No, whitespit/ich looks nothing like this. That comes from somebody whose first guppies were killed by ich ie me. As you say though pics are a bit unclear.


----------



## kittih (Jan 19, 2014)

danielled said:


> No, whitespit/ich looks nothing like this. That comes from somebody whose first guppies were killed by ich ie me. As you say though pics are a bit unclear.


Good points @magpie and @danielled about not white spot. Ignore my comments on that OP. I think you need to concentrate on getting water quality back to perfect as this will be the root of your problems.

The API liquid master test kit as a good kit and a good price. Amazon sells it for about £20.

In the meantime do a 50 % water change (using your dechlorinator for now) every day. Make sure the water temperatures match to avoid thermal shock.

Keep an eye on the breathing rate of both fish. If need be do 50% changes twice a day until you get the seachem prime or ammolock (seachem prime doubles as dechlorinator too and works out as good value as you only need a small amount).


----------



## Guest (Feb 18, 2018)

kittih said:


> Good points @magpie and @danielled about not white spot. Ignore my comments on that OP. I think you need to concentrate on getting water quality back to perfect as this will be the root of your problems.
> 
> The API liquid master test kit as a good kit and a good price. Amazon sells it for about £20.
> 
> ...


White spit is seen as tiny little spots and I do mean tiny. I'm not sure how I even see it with my vision being rubbish.


----------



## SamanthaJ (Feb 18, 2018)

Hi, thank you all so much for responding it's helped alot!! No I've seen pictures of the white spots and they don't have that, it looks like bubbles all around their body, I will try get a clearer picture and will definitly get some of that! For now is it okay to just use the safe tap solution until it comes? And I've googled this and keep wondering when doing the water changes how do people get their water to the same temperature as the tank? As tap water is freezing! We have been putting a heater in the water to warm it up but takes so long!


----------



## magpie (Jan 3, 2009)

SamanthaJ said:


> Hi, thank you all so much for responding it's helped alot!! No I've seen pictures of the white spots and they don't have that, it looks like bubbles all around their body, I will try get a clearer picture and will definitly get some of that! For now is it okay to just use the safe tap solution until it comes? And I've googled this and keep wondering when doing the water changes how do people get their water to the same temperature as the tank? As tap water is freezing! We have been putting a heater in the water to warm it up but takes so long!
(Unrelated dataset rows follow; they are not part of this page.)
/-- **A torus element detecting ramification**: for `n ≥ 1` and a unit `u ∈ 𝒪_vˣ`, the diagonal
matrix `t = diag(u, 1, …, 1)` lies in `K_v = GL_n(𝒪_v)`, is diagonal, and has determinant `u`. [folklore] -/
theorem GLn.exists_torusElt (hn : 0 < n) (u : (v.adicCompletionIntegers K)ˣ) :
    ∃ t ∈ valuedCongruenceSubgroup (Fin n) (1 : WithZero (Multiplicative ℤ)),
      (∃ e : Fin n → v.adicCompletion K,
        ((t : GL (Fin n) (v.adicCompletion K)) : Matrix (Fin n) (Fin n) (v.adicCompletion K)) =
          Matrix.diagonal e) ∧
      Matrix.GeneralLinearGroup.det t =
        Units.map ((v.adicCompletionIntegers K).subtype : _ →* _) u := by
  set u' : (v.adicCompletion K)ˣ := Units.map ((v.adicCompletionIntegers K).subtype : _ →* _) u
    with hu'
  set d : Fin n → (v.adicCompletion K)ˣ := fun k => if k = ⟨0, hn⟩ then u' else 1 with hd
  refine ⟨glDiagonal n (v.adicCompletion K) d, ?_, ⟨fun k => (d k : v.adicCompletion K),
    coe_glDiagonal n _ d⟩, ?_⟩
  · refine glDiagonal_mem_valuedCongruenceSubgroup_one (fun k => ?_) fun k => ?_
    · by_cases hk : k = ⟨0, hn⟩
      · rw [hd]; dsimp only; rw [if_pos hk]; exact u.1.2
      · rw [hd]; dsimp only; rw [if_neg hk, Units.val_one, map_one]
    · by_cases hk : k = ⟨0, hn⟩
      · rw [hd]; dsimp only; rw [if_pos hk]; exact u⁻¹.1.2
      · rw [hd]; dsimp only; rw [if_neg hk, inv_one, Units.val_one, map_one]
  · rw [det_glDiagonal, Fintype.prod_ite_eq']

end Local

/-! ### The vanishing matrix coefficient and the criterion -/

section Global

variable {n : ℕ} {F : Type} [Field F] [NumberField F]
  {μ : Measure (gl n F).automorphicQuotient} [(gl n F).IsAutomorphicMeasure μ]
Yep, your tap safe is fine to use! To be honest, I have a mixer tap and just get it to the right temperature to match the tank. For my upstairs tank I mix hot & cold water together, as my bathroom has separate taps. Never had an issue doing it this way.


----------



## kittih (Jan 19, 2014)

SamanthaJ said:


> Hi, thank you all so much for responding it's helped alot!! No I've seen pictures of the white spots and they don't have that, it looks like bubbles all around their body, I will try get a clearer picture and will definitly get some of that! For now is it okay to just use the safe tap solution until it comes? And I've googled this and keep wondering when doing the water changes how do people get their water to the same temperature as the tank? As tap water is freezing! We have been putting a heater in the water to warm it up but takes so long!


The bubbles are probably what I was getting confused with.
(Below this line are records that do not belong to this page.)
import Mathlib
import Summits.NavierStokesRegularity.NavierStokesRegularity.Theorems.EulerZoomLiouvillePowerGaugeEulerLiouvilleQVorticityIdentity
import HarnessLib

/-!
# The weighted `q`-enstrophy along classical Euler flows — the differential INEQUALITY for outgoing weights
# (helper of the DSS vorticity-decay stratum of the crux `EulerZoomLiouville.PowerGaugeEulerLiouville`,
# route №10, item stmt-NavierStokesRegularity-19832)

Helper file (theorems only; `--supports stmt-NavierStokesRegularity-19832`). Seat ns-typeII-p3 (cell
ns-regularity-ideate §B, D-0081). Sequel of `…QVorticityIdentity.lean`. From the weighted `q`-enstrophy
balance `½J(T) − ½J(0) = ∫₀ᵀ(∫(q/2)Θ²|ω|^q⟪ξ, Du ξ⟫ + ∫Θ(∂ₜΘ + DΘ[u])|ω|^q)`, `J(σ) = ∫Θ(σ)²|ω(σ)|^q`:
if the weight is nonnegative and OUTGOING (`∂ₜΘ + DΘ[u] ≥ 0`: the material derivative of `Θ` along the
flow is nonnegative) and the velocity gradient is bounded by `κ` on the support of `Θ`, then
(`integral_weight_rpow_ge`) `J(T) ≥ J(0) − q κ ∫₀ᵀ J(σ) dσ`; and `J` is integrable on `(0, T)`
(`integrableOn_weight_rpow`). This is the Eulerian, physical-variable form of the absorption step of
Chae–Tsai, MRL 21 (2014), proof of Thm 2.2 (there: `|ξ·∇V·ξ| ≤ ½(3/(q(α+1)) − 1)` and
`V_r ≥ −R/(2(α+1))` on the sphere `|y| = R`).

WHAT THIS IS NOT: not NS, not the crux — an a priori inequality for classical Euler flows. [folklore]
-/

noncomputable section

-- the summit and its single problem share the name `NavierStokesRegularity` (D-0017 nested layout)
set_option linter.dupNamespace false

open Set Function Filter Topology MeasureTheory Metric
open scoped NNReal ENNReal InnerProductSpace RealInnerProductSpace

namespace Summit.NavierStokesRegularity.NavierStokesRegularity.Theorems.PowerGaugeEulerLiouville.VorticityDecay

open Literature.Analysis Literature.Analysis.FluidPDE
open Summit.NavierStokesRegularity.NavierStokesRegularity.Theorems.PowerGaugeEulerLiouville.VorticitySupport

section Ineq

variable {T : ℝ} {v : ℝ → (EuclideanSpace ℝ (Fin 3)) → (EuclideanSpace ℝ (Fin 3))}
  {p : ℝ → (EuclideanSpace ℝ (Fin 3)) → ℝ} {Θ : ℝ → (EuclideanSpace ℝ (Fin 3)) → ℝ}

/-- **Measurability and integrability in time of the weighted `q`-enstrophy** `J(σ) = ∫Θ(σ)²|ω(σ)|^q`
on `(0, T)` (joint continuity of the integrand on `[0, T] × ℝ³`, `|Θ| ≤ 1`, `∫|ω(σ)|^q ≤ N`). [folklore] -/
theorem integrableOn_weight_rpow (hT : 0 < T) (hv : IsClassicalNSSolutionOn (Icc 0 T) 0 0 v p)
    (hΘ : IsSmoothSpaceTimeOn (Icc 0 T) Θ) (hΘ1 : ∀ σ ∈ Icc 0 T, ∀ y, |Θ σ y| ≤ 1)
    {q : ℝ} (hq : 0 < q) {N : ℝ}
    (hLq : ∀ σ ∈ Icc 0 T, Integrable (fun y => ‖curl (v σ) y‖ ^ q) ∧ ∫ y, ‖curl (v σ) y‖ ^ q ≤ N) :
    IntegrableOn (fun σ => ∫ x, Θ σ x ^ 2 * ‖curl (v σ) x‖ ^ q) (Ioo 0 T) ∧
      ∀ σ ∈ Icc 0 T, 0 ≤ ∫ x, Θ σ x ^ 2 * ‖curl (v σ) x‖ ^ q ∧ ∫ x, Θ σ x ^ 2 * ‖curl (v σ) x‖ ^ q ≤ N := by
  have hS : UniqueDiffOn ℝ (Icc 0 T) := uniqueDiffOn_Icc hT
  have hΘc : ∀ σ ∈ Icc 0 T, Continuous (Θ σ) := fun σ hσ => (hΘ.contDiff_slice hσ).continuous
  have hΘ2 : ∀ σ ∈ Icc 0 T, ∀ x, |Θ σ x ^ 2| ≤ 1 := fun σ hσ x => by
    rw [abs_pow]; exact pow_le_one₀ (abs_nonneg _) (hΘ1 σ hσ x)
  have hI0 : ∀ σ ∈ Icc 0 T, Integrable (fun x => Θ σ x ^ 2 * ‖curl (v σ) x‖ ^ q) := fun σ hσ =>
    (hLq σ hσ).1.bdd_mul ((hΘc σ hσ).pow 2).aestronglyMeasurable
      (Eventually.of_forall fun x => by rw [Real.norm_eq_abs]; exact hΘ2 σ hσ x)
  have hbounds : ∀ σ ∈ Icc 0 T, 0 ≤ ∫ x, Θ σ x ^ 2 * ‖curl (v σ) x‖ ^ q ∧
      ∫ x, Θ σ x ^ 2 * ‖curl (v σ) x‖ ^ q ≤ N := by
    intro σ hσ
    refine ⟨integral_nonneg fun x => mul_nonneg (sq_nonneg _) (Real.rpow_nonneg (norm_nonneg _) _), ?_⟩
    refine (integral_mono (hI0 σ hσ) (hLq σ hσ).1 fun x => ?_).trans (hLq σ hσ).2
    have h0 : 0 ≤ ‖curl (v σ) x‖ ^ q := Real.rpow_nonneg (norm_nonneg _) _
    have h1 : Θ σ x ^ 2 ≤ 1 := (le_abs_self _).trans (hΘ2 σ hσ x)
    simpa using mul_le_mul_of_nonneg_right h1 h0
  refine ⟨?_, hbounds⟩
  -- measurability in `σ`: the integrand is jointly continuous on `[0, T] × ℝ³`
  have hcontω : ContinuousOn (fun z : ℝ × (EuclideanSpace ℝ (Fin 3)) => curl (v z.1) z.2) (Icc 0 T ×ˢ univ) := by
    have := (hv.smooth_velocity.isSmoothSpaceTimeOn_vorticity hS).continuousOn
    exact this
  have hcontF : ContinuousOn (fun z : ℝ × (EuclideanSpace ℝ (Fin 3)) => Θ z.1 z.2 ^ 2 * ‖curl (v z.1) z.2‖ ^ q)
      (Icc 0 T ×ˢ univ) :=
    (ContinuousOn.pow hΘ.continuousOn 2).mul (hcontω.norm.rpow_const fun _ _ => Or.inr hq.le)
  have hFm : AEStronglyMeasurable (fun z : ℝ × (EuclideanSpace ℝ (Fin 3)) => Θ z.1 z.2 ^ 2 * ‖curl (v z.1) z.2‖ ^ q)
      (((volume : Measure ℝ).restrict (Icc 0 T)).prod (volume : Measure (EuclideanSpace ℝ (Fin 3)))) := by
    have h := hcontF.aestronglyMeasurable (μ := (volume : Measure ℝ).prod (volume : Measure (EuclideanSpace ℝ (Fin 3))))
      (measurableSet_Icc.prod MeasurableSet.univ)
    rw [← Measure.restrict_univ (μ := (volume : Measure (EuclideanSpace ℝ (Fin 3)))), Measure.prod_restrict]
    exact h
  have hJm : AEStronglyMeasurable (fun σ => ∫ x, Θ σ x ^ 2 * ‖curl (v σ) x‖ ^ q)
      ((volume : Measure ℝ).restrict (Icc 0 T)) := hFm.integral_prod_right'
  have hJmI : AEStronglyMeasurable (fun σ => ∫ x, Θ σ x ^ 2 * ‖curl (v σ) x‖ ^ q)
      ((volume : Measure ℝ).restrict (Ioo 0 T)) :=
    hJm.mono_measure (Measure.restrict_mono Ioo_subset_Icc_self le_rfl)
  refine Integrable.mono' (integrableOn_const (C := N) (by simp)) hJmI ?_
  rw [ae_restrict_iff' measurableSet_Ioo]
  refine Eventually.of_forall fun σ hσ => ?_
  have hσ' : σ ∈ Icc 0 T := Ioo_subset_Icc_self hσ
  rw [Real.norm_of_nonneg (hbounds σ hσ').1]
  exact (hbounds σ hσ').2

/-- **The weighted `q`-enstrophy inequality for nonnegative OUTGOING weights.** For a classical Euler flow
on `[0, T]` (`T > 0`) with `‖u‖, ‖∇u‖ ≤ B`, a jointly smooth weight `Θ` with `0 ≤ Θ ≤ 1`,
`|∂ₜΘ|, ‖DΘ‖ ≤ M`, `∂ₜΘ + DΘ[u] ≥ 0` (outgoing) and `‖∇u(σ, y)‖ ≤ κ` wherever `Θ(σ, y) ≠ 0`, an exponent
`q > 0` and `∫|ω(σ)|^q ≤ N` on `[0, T]`:
`∫Θ(T)²|ω(T)|^q ≥ ∫Θ(0)²|ω(0)|^q − q κ ∫₀ᵀ ∫Θ(σ)²|ω(σ)|^q dσ`. [folklore] -/
theorem integral_weight_rpow_ge (hT : 0 < T) (hv : IsClassicalNSSolutionOn (Icc 0 T) 0 0 v p)
    {B : ℝ} (hB : ∀ σ ∈ Icc 0 T, ∀ y, ‖v σ y‖ ≤ B ∧ ‖fderiv ℝ (v σ) y‖ ≤ B)
    (hΘ : IsSmoothSpaceTimeOn (Icc 0 T) Θ) {M : ℝ}
    (hΘM : ∀ σ ∈ Icc 0 T, ∀ y, |Θ σ y| ≤ 1 ∧
      |FluidPDE.timeDerivWithin (Icc 0 T) Θ σ y| ≤ M ∧ ‖fderiv ℝ (Θ σ) y‖ ≤ M)
    (hΘ0 : ∀ σ ∈ Icc 0 T, ∀ y, 0 ≤ Θ σ y)
    (hout : ∀ σ ∈ Icc 0 T, ∀ y, 0 ≤ FluidPDE.timeDerivWithin (Icc 0 T) Θ σ y + fderiv ℝ (Θ σ) y (v σ y))
    {κ : ℝ} (hκ0 : 0 ≤ κ) (hκ : ∀ σ ∈ Icc 0 T, ∀ y, Θ σ y ≠ 0 → ‖fderiv ℝ (v σ) y‖ ≤ κ)
    {q : ℝ} (hq : 0 < q) {N : ℝ}
    (hLq : ∀ σ ∈ Icc 0 T, Integrable (fun y => ‖curl (v σ) y‖ ^ q) ∧ ∫ y, ‖curl (v σ) y‖ ^ q ≤ N) :
    (∫ x, Θ 0 x ^ 2 * ‖curl (v 0) x‖ ^ q) -
        q * κ * (∫ σ in Ioo 0 T, ∫ x, Θ σ x ^ 2 * ‖curl (v σ) x‖ ^ q) ≤
      ∫ x, Θ T x ^ 2 * ‖curl (v T) x‖ ^ q := by
  have hS : UniqueDiffOn ℝ (Icc 0 T) := uniqueDiffOn_Icc hT
  have hid := integral_weight_rpow_sub_eq hT hv hB hΘ hΘM hq hLq
  obtain ⟨hJ, hJb⟩ := integrableOn_weight_rpow hT hv hΘ (fun σ hσ y => (hΘM σ hσ y).1) hq hLq
  -- continuity / integrability data
  have hvc : ∀ σ ∈ Icc 0 T, Continuous (v σ) := fun σ hσ => (hv.contDiff_velocity hσ).continuous
  have hωc : ∀ σ ∈ Icc 0 T, Continuous (curl (v σ)) := fun σ hσ =>
    (contDiff_curl (n := 0) ((hv.contDiff_velocity hσ).of_le (by norm_cast))).continuous
  have hAc : ∀ σ ∈ Icc 0 T, Continuous (fun x => fderiv ℝ (v σ) x) := fun σ hσ =>
    (hv.contDiff_velocity hσ).continuous_fderiv (by simp)
  have hΘc : ∀ σ ∈ Icc 0 T, Continuous (Θ σ) := fun σ hσ => (hΘ.contDiff_slice hσ).continuous
  have hΘ2 : ∀ σ ∈ Icc 0 T, ∀ x, |Θ σ x ^ 2| ≤ 1 := fun σ hσ x => by
    rw [abs_pow]; exact pow_le_one₀ (abs_nonneg _) (hΘM σ hσ x).1
  have hI0 : ∀ σ ∈ Icc 0 T, Integrable (fun x => Θ σ x ^ 2 * ‖curl (v σ) x‖ ^ q) := fun σ hσ =>
    (hLq σ hσ).1.bdd_mul ((hΘc σ hσ).pow 2).aestronglyMeasurable
      (Eventually.of_forall fun x => by rw [Real.norm_eq_abs]; exact hΘ2 σ hσ x)
  have hstc : ∀ σ ∈ Icc 0 T, Continuous (fun x => ‖curl (v σ) x‖ ^ q *
      ⟪‖curl (v σ) x‖⁻¹ • curl (v σ) x, fderiv ℝ (v σ) x (‖curl (v σ) x‖⁻¹ • curl (v σ) x)⟫) := by
    intro σ hσ
    have h := (continuous_qstretch hq).comp ((hωc σ hσ).prodMk (hAc σ hσ))
    exact h.congr fun x => rfl
  have hIst : ∀ σ ∈ Icc 0 T, Integrable (fun x => ‖curl (v σ) x‖ ^ q *
      ⟪‖curl (v σ) x‖⁻¹ • curl (v σ) x, fderiv ℝ (v σ) x (‖curl (v σ) x‖⁻¹ • curl (v σ) x)⟫) := by
    intro σ hσ
    refine Integrable.mono' ((hLq σ hσ).1.const_mul B) (hstc σ hσ).aestronglyMeasurable
      (Eventually.of_forall fun x => ?_)
    rw [Real.norm_eq_abs]
    exact (abs_qstretch_le q _ _).trans (mul_le_mul_of_nonneg_right (hB σ hσ x).2
      (Real.rpow_nonneg (norm_nonneg _) _))
  have hI1 : ∀ σ ∈ Icc 0 T, Integrable (fun x => (q / 2 * Θ σ x ^ 2) * (‖curl (v σ) x‖ ^ q *
      ⟪‖curl (v σ) x‖⁻¹ • curl (v σ) x, fderiv ℝ (v σ) x (‖curl (v σ) x‖⁻¹ • curl (v σ) x)⟫)) :=
    fun σ hσ => (hIst σ hσ).bdd_mul ((continuous_const.mul ((hΘc σ hσ).pow 2)).aestronglyMeasurable)
      (Eventually.of_forall fun x => by
        rw [Real.norm_eq_abs, abs_mul, abs_of_pos (by positivity : (0 : ℝ) < q / 2)]
        exact mul_le_mul_of_nonneg_left (hΘ2 σ hσ x) (by positivity))
  -- pointwise lower bound for the two source terms at each time
  have hlow : ∀ σ ∈ Icc 0 T,
      -(q / 2 * κ) * (∫ x, Θ σ x ^ 2 * ‖curl (v σ) x‖ ^ q) ≤
        (∫ x, (q / 2 * Θ σ x ^ 2) * (‖curl (v σ) x‖ ^ q *
          ⟪‖curl (v σ) x‖⁻¹ • curl (v σ) x, fderiv ℝ (v σ) x (‖curl (v σ) x‖⁻¹ • curl (v σ) x)⟫)) +
        ∫ x, (Θ σ x * (FluidPDE.timeDerivWithin (Icc 0 T) Θ σ x + fderiv ℝ (Θ σ) x (v σ x))) *
          ‖curl (v σ) x‖ ^ q := by
    intro σ hσ
    have h2 : 0 ≤ ∫ x, (Θ σ x * (FluidPDE.timeDerivWithin (Icc 0 T) Θ σ x + fderiv ℝ (Θ σ) x (v σ x))) *
        ‖curl (v σ) x‖ ^ q :=
      integral_nonneg fun x => mul_nonneg (mul_nonneg (hΘ0 σ hσ x) (hout σ hσ x))
        (Real.rpow_nonneg (norm_nonneg _) _)
    have h1 : -(q / 2 * κ) * (∫ x, Θ σ x ^ 2 * ‖curl (v σ) x‖ ^ q) ≤
        ∫ x, (q / 2 * Θ σ x ^ 2) * (‖curl (v σ) x‖ ^ q *
          ⟪‖curl (v σ) x‖⁻¹ • curl (v σ) x, fderiv ℝ (v σ) x (‖curl (v σ) x‖⁻¹ • curl (v σ) x)⟫) := by
      rw [← integral_const_mul]
      refine integral_mono ((hI0 σ hσ).const_mul _) (hI1 σ hσ) fun x => ?_
      beta_reduce
      have hq0 : 0 ≤ ‖curl (v σ) x‖ ^ q := Real.rpow_nonneg (norm_nonneg _) _
      by_cases hΘx : Θ σ x = 0
      · simp [hΘx]
      · have hst := (abs_le.1 ((abs_qstretch_le q (curl (v σ) x) (fderiv ℝ (v σ) x)).trans
          (mul_le_mul_of_nonneg_right (hκ σ hσ x hΘx) hq0))).1
        have hΘsq : 0 ≤ q / 2 * Θ σ x ^ 2 := by positivity
        calc -(q / 2 * κ) * (Θ σ x ^ 2 * ‖curl (v σ) x‖ ^ q)
            = (q / 2 * Θ σ x ^ 2) * (-(κ * ‖curl (v σ) x‖ ^ q)) := by ring
          _ ≤ _ := mul_le_mul_of_nonneg_left hst hΘsq
    linarith
  -- integrate in time
  set g : ℝ → ℝ := fun σ => (∫ x, (q / 2 * Θ σ x ^ 2) * (‖curl (v σ) x‖ ^ q *
      ⟪‖curl (v σ) x‖⁻¹ • curl (v σ) x, fderiv ℝ (v σ) x (‖curl (v σ) x‖⁻¹ • curl (v σ) x)⟫)) +
    ∫ x, (Θ σ x * (FluidPDE.timeDerivWithin (Icc 0 T) Θ σ x + fderiv ℝ (Θ σ) x (v σ x))) *
      ‖curl (v σ) x‖ ^ q with hg
  have hJint : ∫ σ in Ioo 0 T, -(q / 2 * κ) * (∫ x, Θ σ x ^ 2 * ‖curl (v σ) x‖ ^ q) =
      -(q / 2 * κ) * ∫ σ in Ioo 0 T, ∫ x, Θ σ x ^ 2 * ‖curl (v σ) x‖ ^ q := integral_const_mul _ _
  have hstep : -(q / 2 * κ) * (∫ σ in Ioo 0 T, ∫ x, Θ σ x ^ 2 * ‖curl (v σ) x‖ ^ q) ≤
      ∫ σ in Ioo 0 T, g σ := by
    by_cases hgi : IntegrableOn g (Ioo 0 T)
    · rw [← hJint]
      refine setIntegral_mono_on (hJ.const_mul _) hgi measurableSet_Ioo fun σ hσ => ?_
      exact hlow σ (Ioo_subset_Icc_self hσ)
    · rw [integral_undef hgi]
      have h0 : 0 ≤ ∫ σ in Ioo 0 T, ∫ x, Θ σ x ^ 2 * ‖curl (v σ) x‖ ^ q :=
        setIntegral_nonneg measurableSet_Ioo fun σ hσ => (hJb σ (Ioo_subset_Icc_self hσ)).1
      have : 0 ≤ q / 2 * κ := by positivity
      nlinarith
  have hid' : 2⁻¹ * (∫ x, Θ T x ^ 2 * ‖curl (v T) x‖ ^ q) - 2⁻¹ * (∫ x, Θ 0 x ^ 2 * ‖curl (v 0) x‖ ^ q) =
      ∫ σ in Ioo 0 T, g σ := by rw [hid]
  nlinarith [hstep, hid']

end Ineq

end Summit.NavierStokesRegularity.NavierStokesRegularity.Theorems.PowerGaugeEulerLiouville.VorticityDecay

end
There are several ways if getting the water up to temperature (it needs to be within a degree or so as the tank water). You can let it stand for several hours in a centrally heater room of a temp similar to your tank or use a aquarium heater in the bucket if water. My method is to build water in a kettle and add it and mix with the cold water from the tap and the dechlorinator until it is the same temp as the tank. I used to use a thermometer to ensure it was the same but have found if I dip my hand in the tank water and then in the bucket of clean water I can tell if they ate the same or not and adjust accordingly. After years of fish cleaning I know how much hot to add at different times of year but a thermometer is good if you are unsure. If you don't have a thermometer the hand method will be fine.


----------



## kittih (Jan 19, 2014)

As well as saving the fish you will also need to get the bacteria to grow in your filter.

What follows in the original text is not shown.